Methods Documentation

addQuad(quad, fieldFunc, z_center_of_field)[source]#: Adds the quad with the field function and the position. The position of the quad is relative to the center of the parent rf gap node.

getAxisFieldRF_Gap()[source]#: It returns the AxisFieldRF_Gap instance for this gap.

getBaseRF_Gap()[source]#: It returns the BaseRF_Gap instance for this gap.

getEzFiled(z)[source]#: Returns the Ez field on the axis of the RF gap in V/m.

getEzFiledInternal(z, rfCavity, E0L, rf_ampl)[source]#: Returns the Ez field on the axis of the RF gap in V/m.

getPhaseVsPositionFuncion()[source]#: Retuns the RF gap function phase vs. postion.

getPosAndQuad_Arr()[source]#: Return the array with pairs: the quad and the position of its center.

getQuads()[source]#: Returns the list of quads in this node.

getRF_Cavity()[source]#: Returns the parent RF Cavity.

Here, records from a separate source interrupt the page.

import Summits.QuantumAdvantage.QuantumAdvantage.Theorems.CubicForrelationNearExactIsExactTenBalanced

/-!
# Crux `CubicForrelation.NearExactIsExact` (stmt-QuantumAdvantage-14043), line `direct-sum-amplification`, lead c6 cycle 2:
  the window corollary of the balanced-split exclusion at `n = 10`, `θ = 7/8`

`ten_window_derivative_unbalanced`: for cubic `f, g` on 10 bits with `7/8 < Φ(f,g) < 1`, the split covector `c` of `g`
exists (`W_g = 16u`, `[u(x) odd] = [c·x = b₀]`, `c ≠ 0`: the landed `split_ten` read through `stub_affineForm`) and the
derivative `D_c g` is an UNBALANCED quadratic (`ten_splitDerivative_unbalanced`).  By `Φ(f,g) = Φ(g,f)` the same holds for `f`.
What remains of the `n = 10`, `θ = 7/8` isolation is the unbalanced split (see the crux NOTES).  Axioms: the standard three.
-/

set_option linter.dupNamespace false -- D-0017: single-problem summit ⇒ `QuantumAdvantage.QuantumAdvantage` by design

noncomputable section

namespace Summit.QuantumAdvantage.QuantumAdvantage.Theorems.CubicForrelation.NearExactIsExact

open Finset
open Literature.Computability.QuantumComplexity
open Literature.Computability.QuantumComplexity.BuzetChailloux (bxor zeroVec)
open Literature.Computability.QuantumComplexity.DerivativeWalsh (W)
open Summit.QuantumAdvantage.QuantumAdvantage.Theorems.SignedExactCubicForrelationNotPrBPP (eq_of_signOf_eq)

/-- **In the window `7/8 < Φ(f,g) < 1` on 10 bits the split covector `c` of the cubic `g` exists (`W_g = 16u`,
`[u(x) odd] = [c·x = b₀]`, `c ≠ 0`: the landed `split_ten` read through `stub_affineForm`) and the derivative `D_c g`
is an UNBALANCED quadratic** — the balanced split case of the `n = 10`, `θ = 7/8` isolation is empty (by the symmetry
`Φ(f,g) = Φ(g,f)` the same holds for `f`). [this line: lead c6] -/
theorem ten_window_derivative_unbalanced :
    ∀ f g : (Fin (5 + 5) → Bool) → Bool, IsDegLeFun 3 f → IsDegLeFun 3 g →
      7 / 8 < forrelation f g → forrelation f g < 1 →
      ∃ (u : (Fin (5 + 5) → Bool) → ℤ) (c : Fin (5 + 5) → Bool) (b₀ : Bool),
        (∀ x, W (fun y => signOf (g y)) x = (2 : ℝ) ^ 4 * (u x : ℝ)) ∧
        (∀ x, signOf (decide (Odd (u x))) = signOf b₀ * twist c x) ∧ c ≠ zeroVec ∧
        ∑ y, signOf (g y ^^ g (bxor y c)) ≠ 0 := by
  intro f g hf hg hΦ hΦ1
  obtain ⟨u, hu, hP, hodd, heven⟩ := split_ten f g hf hg hΦ hΦ1
  obtain ⟨c, b₀, hc⟩ := stub_affineForm _ _ hP
  have hodd' : ∃ x, Odd (u x) := hodd
  have heven' : ∃ x, ¬ Odd (u x) := heven
  refine ⟨u, c, b₀, hu, hc, ?_, ?_⟩
  · rintro rfl
    obtain ⟨x₁, hx₁⟩ := hodd'
    obtain ⟨x₂, hx₂⟩ := heven'
    have h1 := hc x₁
    have h2 := hc x₂
    have htw : ∀ x : Fin (5 + 5) → Bool, twist (zeroVec : Fin (5 + 5) → Bool) x = 1 := fun x => by
      unfold twist; exact Finset.prod_eq_one fun i _ => by simp [BuzetChailloux.zeroVec]
    rw [htw, mul_one] at h1 h2
    have e1 := eq_of_signOf_eq h1
    have e2 := eq_of_signOf_eq h2
    rw [decide_eq_true hx₁] at e1
    rw [decide_eq_false hx₂] at e2
    exact Bool.false_ne_true (e2.trans e1.symm)
  · exact ten_splitDerivative_unbalanced f g hf hg hΦ u c b₀ hu hc hodd' heven'

end Summit.QuantumAdvantage.QuantumAdvantage.Theorems.CubicForrelation.NearExactIsExact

getTotalField(z_from_center)[source]#: Returns the combined field of all overlapping quads. z_from_center - is a distance from the center of the parent RF gap node.

getTotalFieldDerivative(z_from_center)[source]#: Returns the combined derivative of the field of all overlapping quads. z_from_center - is a distance from the center of the parent RF gap node.

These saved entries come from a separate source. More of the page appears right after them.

import Literature.AnabelianGeometry.AbsoluteAnabelian.MLFGaloisTLGUnits

/-!
# [AbsTopIII] Lemma 3.4 for automorphisms of the MLF-Galois `TLG`-pair `(Π_k ↷ k̄^×)` — unconditional

Proof-only companion (no definitions) of `MLFGaloisModel.lean` / `MLFGaloisTLGUnits.lean` (seat
abc-iut-L4-t2; S. Mochizuki, *Topics in absolute anabelian geometry III*, §3, Lemma 3.4 p. 74, bib key
`MochizukiAbsTopIII2015`): "(Topological Distinguishability of Additive and Multiplicative Structures)
… let `α : k̄^× ⥲ k̄^×` be an automorphism of the topological group `k̄^×` … Then
`α^pf((𝒪_k̄^⊳)^pf) ⊄ (𝒪_k̄^×)^pf`."  The printed proof: "`𝒪_k̄^×` is easily verified to be the maximal
compact subgroup of `k̄^×`", so `α(𝒪_k̄^×) = 𝒪_k̄^×`, and then `α(ϖ)` has no positive power in `𝒪_k̄^×`.

The gen-0 typing (`pow_not_mem_unitSubmonoid_of_preserves`, `MLFGaloisModel.lean`) PROVED the second
step for an abstract multiplicative automorphism `α` ASSUMED to preserve `𝒪_k̄^×`, the topological first
step being untyped (the tree's arithmetic data carry no ind-topology, Rmk 3.1.1).  Where Lemma 3.4 is
USED (Cor 3.6 (iv) p. 81, Cor 3.7 (iv): the log-Frobenius INcompatibility), `α` arises from an
isomorphism of MLF-Galois pairs, i.e. is GALOIS-EQUIVARIANT; and a Galois-equivariant automorphism
preserves `𝒪_k̄^×` by the intrinsic (Galois-theoretic) form of Rmk 3.1.1 — it preserves intrinsic units
(`GaloisMonoidPair.isIntrinsicUnit_iff_of_iso`), which are `𝒪_k̄^×` (`isIntrinsicUnit_tlgPair_iff`).
Hence:

* `ModelMLFGaloisData.tlgPairIso_mem_unitSubmonoid_iff` — every automorphism of the PAIR `(Π_k ↷ k̄^×)`
  maps `𝒪_k̄^×` onto itself;
* **`ModelMLFGaloisData.lemma34_of_tlgPairIso`** — Lemma 3.4 UNCONDITIONALLY for automorphisms `α` of
  the MLF-Galois `TLG`-pair `(Π_k ↷ k̄^×)`: some `x ∈ 𝒪_k̄^⊳` has no positive power of `α(x)` in `𝒪_k̄^×`
  (equivalently `α^pf((𝒪^⊳)^pf) ⊄ (𝒪^×)^pf`).

HONEST FRAMING: the hypothesis "automorphism of the topological group `k̄^×`" of print is REPLACED by
"automorphism of the pair `(Π_k ↷ k̄^×)`" (Galois-equivariance instead of continuity) — the form in which
Cor 3.6/3.7 invoke the lemma; the topological clause itself stays untyped.  OUR kernel check of a
classical step; nothing here bears on [IUTchIII] Cor. 3.12.
-/

noncomputable section

universe u

namespace Literature.AnabelianGeometry.AbsoluteAnabelian

open _root_.ValuativeRel
open scoped nonZeroDivisors

namespace ModelMLFGaloisData

variable (C : MLFClosure.{u}) (D : ModelMLFGaloisData C.k C.K)

/-- **An automorphism of the pair `(Π_k ↷ k̄^×)` preserves `𝒪_k̄^×`**: `x ∈ 𝒪_k̄^× ↔ α(x) ∈ 𝒪_k̄^×`
(intrinsic units are transported by isomorphisms of pairs and are `𝒪_k̄^×` on the model).
[cite: MochizukiAbsTopIII2015, Lemma 3.4 p.74] -/
theorem tlgPairIso_mem_unitSubmonoid_iff (α : GaloisMonoidPair.Iso D.tlgPair D.tlgPair)
    (x : D.tlgPair.M) :
    (x : C.K) ∈ unitSubmonoid C.k C.K ↔ ((α.isoM x : D.tlgPair.M) : C.K) ∈ unitSubmonoid C.k C.K := by
  rw [← D.isIntrinsicUnit_tlgPair_iff C x, ← D.isIntrinsicUnit_tlgPair_iff C (α.isoM x)]
  exact GaloisMonoidPair.isIntrinsicUnit_iff_of_iso α x

/-- **Lemma 3.4 for automorphisms of the MLF-Galois `TLG`-pair `(Π_k ↷ k̄^×)`** (unconditional): for
every automorphism `α` of the pair there is a non-zero integer `x ∈ 𝒪_k̄^⊳` no positive power of whose
image `α(x)` lies in `𝒪_k̄^×` — i.e. `α^pf((𝒪_k̄^⊳)^pf) ⊄ (𝒪_k̄^×)^pf` ("Topological Distinguishability of
Additive and Multiplicative Structures", with Galois-equivariance in place of continuity).
[cite: MochizukiAbsTopIII2015, Lemma 3.4 p.74] -/
theorem lemma34_of_tlgPairIso (α : GaloisMonoidPair.Iso D.tlgPair D.tlgPair) :
    ∃ x : D.tlgPair.M, (x : C.K) ∈ nonzeroIntegers C.k C.K ∧
      ∀ n : ℕ, 0 < n → ((α.isoM x : D.tlgPair.M) : C.K) ^ n ∉ unitSubmonoid C.k C.K :=
  pow_not_mem_unitSubmonoid_of_preserves C α.isoM (fun x => D.tlgPairIso_mem_unitSubmonoid_iff C α x)

end ModelMLFGaloisData

end Literature.AnabelianGeometry.AbsoluteAnabelian

end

getUseLongitudinalFieldOfQuad()[source]#: If we going to use the longitudinal magnetic field component of quad

getZ_Min_Max()[source]#: Returns the tuple (z_min,z_max) with the limits of the axis field. These parameters define the length of the node. The center of the node is at 0.

getZ_Step()[source]#: Returns the longitudinal step during the tracking.

isNodeInReversedLattice()[source]#: Returns True if this node in the reversed lattice or False if it otherwise.

reverseOrderNodeSpecific()[source]#: This method is used for a lattice reversal and a bunch backtracking This is a node type specific method. The implementation of the abstract method of AccNode class from the top level lattice package.

setLinacTracker(switch=True)[source]#: This method will switch RF gap model to slower one where transformations coefficients are calculated for each particle in the bunch.

setUseLongitudinalFieldOfQuad(use)[source]#: If we going to use the longitudinal magnetic field component of quad

setZ_Min_Max(z_min, z_max)[source]#: Sets the actual longitudinal sizes of the node. It is used for small correction of the length to avoid fields overlapping from neighbouring gaps.

setZ_Step(z_step)[source]#

track(paramsDict)[source]#: The AxisFieldRF_Gap class implementation of the AccNode class track(probe) method. User have to track the design bunch first to setup all gaps arrival time.

trackDesign(paramsDict)[source]#: The method is tracking the design synchronous particle through the RF Gap. If the gap is a first gap in the cavity we put the arrival time as a cavity parameter. The pair of the cavity design phase and this arrival time at the first gap are used during the real bunch tracking.